Dilton Marsh School is a combination of the successors of the old National and British Schools in the village. Pictures and plans of the earlier schools can be found under the entries for National School, Dilton Marsh, County School, Dilton Marsh, and Church of England School, Dilton Marsh. The history of these schools is as follows.

National School, Dilton Marsh

A church school seems to have been in existence in the 1830s and presumably this was held in the north gallery of St. Mary's Church at Old Dilton. In 1848, after Holy Trinity Church had been built at Dilton Marsh, a government grant of £206 was obtained to build a new school. This was built alongside the new churchyard and run in union with the National Society. In 1858 there were 70 children being taught by an uncertified mistress and two pupil teachers. The schoolroom measured 42 feet by 21 feet and the classroom (for infants) 36 feet by 19 feet. There were tiled floors and parallel desks, and a report stated that the conditions were moderate. From 1867 there were separate schools for boys and girls within the building, with the infants being included with the girls. The master had charge of the whole school and taught the boys, while the mistress and pupil teachers taught the girls and infants. Between May 1875 and February 1876 the school was taught as a mixed school as there was no master and from 21 February 1881 the boys and girls were once more taught as a mixed school on a permanent basis.

There was quite a changeover of masters in the 1860s, '70s and '80s and despite reasonably good H.M.I reports on arriving at the school several of them seemed to have found the school in bad order, the boys with a lack of discipline and pupils having little knowledge. After the school became a mixed school the teaching structure in 1882 was: master, William Harrison; two assistant mistresses, Annie Willis and Annie Pearce; monitor for the mixed school, Henry Marshman; monitor for the infants' school, Sarah Lanfear - Sarah later qualified as a teacher.

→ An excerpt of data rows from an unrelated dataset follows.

/-- `g` has sieve dimension `1` with the absolute constant `e⁵` (as for the tree's
`BFI.coprimeRecip`: `∏_{w ≤ p < z} (1 − g(p))⁻¹ ≤ ∏_{w ≤ p ≤ z} (1 − 1/p)⁻¹ ≤ e⁵ log z / log w`). [folklore] -/
theorem hasSieveDimension_psRecip (Ps : Finset ℕ) : HasSieveDimension (psRecip Ps) 1 (Real.exp 5) := by
  refine ⟨fun p hp => ⟨psRecip_nonneg Ps p, psRecip_lt_one Ps hp⟩, fun w z hw hwz => ?_⟩
  rw [Real.rpow_one, ← mul_div_assoc]
  refine le_trans ?_ (BombieriSieve.prod_primesGe_one_sub_inv_inv_le hw hwz)
  calc ∏ p ∈ (Nat.primesBelow ⌈z⌉₊).filter (fun p : ℕ => w ≤ (p : ℝ)), (1 - psRecip Ps p)⁻¹
      ≤ ∏ p ∈ (Nat.primesBelow ⌈z⌉₊).filter (fun p : ℕ => w ≤ (p : ℝ)), (1 - (p : ℝ)⁻¹)⁻¹ := by
        refine Finset.prod_le_prod (fun p hp => ?_) fun p hp => ?_
        · have hpp := Nat.prime_of_mem_primesBelow (Finset.mem_filter.1 hp).1
          exact inv_nonneg.2 (sub_nonneg.2 (psRecip_lt_one Ps hpp).le)
        · have hpp := Nat.prime_of_mem_primesBelow (Finset.mem_filter.1 hp).1
          have hp1 : (1 : ℝ) < p := by exact_mod_cast hpp.one_lt
          refine inv_anti₀ (sub_pos.2 (inv_lt_one_of_one_lt₀ hp1)) ?_
          linarith [psRecip_le_inv Ps p]
    _ ≤ ∏ p ∈ (Nat.primesLE ⌊z⌋₊).filter (fun p : ℕ => w ≤ (p : ℝ)), (1 - (p : ℝ)⁻¹)⁻¹ := by
        refine Finset.prod_le_prod_of_subset_of_one_le (fun p hp => ?_) (fun p hp => ?_)
          (fun p hp _ => ?_)
        · obtain ⟨hp, hwp⟩ := Finset.mem_filter.mp hp
          obtain ⟨hpz, hpp⟩ := Nat.mem_primesBelow.mp hp
          exact BombieriSieve.mem_primesGe.mpr ⟨hpp, hwp, Nat.le_floor (Nat.lt_ceil.mp hpz).le⟩
        · exact inv_nonneg.mpr (sub_nonneg.mpr (Nat.cast_inv_le_one p))
        · have hp1 : (1 : ℝ) < p := by exact_mod_cast (BombieriSieve.mem_primesGe.mp hp).1.one_lt
          exact (one_le_inv₀ (sub_pos.mpr (inv_lt_one_of_one_lt₀ hp1))).mpr
            (sub_le_self _ (inv_nonneg.mpr (Nat.cast_nonneg p)))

The basic subjects taught were reading, writing and arithmetic but in the late 1860s there were also geography, scripture, history, music, singing and needlework lessons. Later drawing was added and, from 1881, domestic economy was taught. Children attended church services at least once a week, normally at 11.15 a.m. and 'night work' (homework) was given to the older children. In 1872 one history lesson was devoted to Edward the Black Prince, while the boys had some topical lessons, such as the Arctic expedition, using illustrations from the Graphic in November 1876, and the war in Turkey in 1877. In the 1870s the boys were learning songs such as 'Men of Harlech' and 'Strive to Learn', while poetry was learned for repetition and recitation. In 1883 the Standards (Standard II were the youngest) learned the following: Standard II, 'The Old Soldier', in 10 verses by M. Barr; Standard III, 'We are Seven', by Wordsworth; Standard IV 'The Fakenham Ghost' by Bloomfield; Standard V, 'Gray's Elegy in a County Churchyard'; Standards VI and VII, 'Prince Arthur and Hubert' by Shakespeare.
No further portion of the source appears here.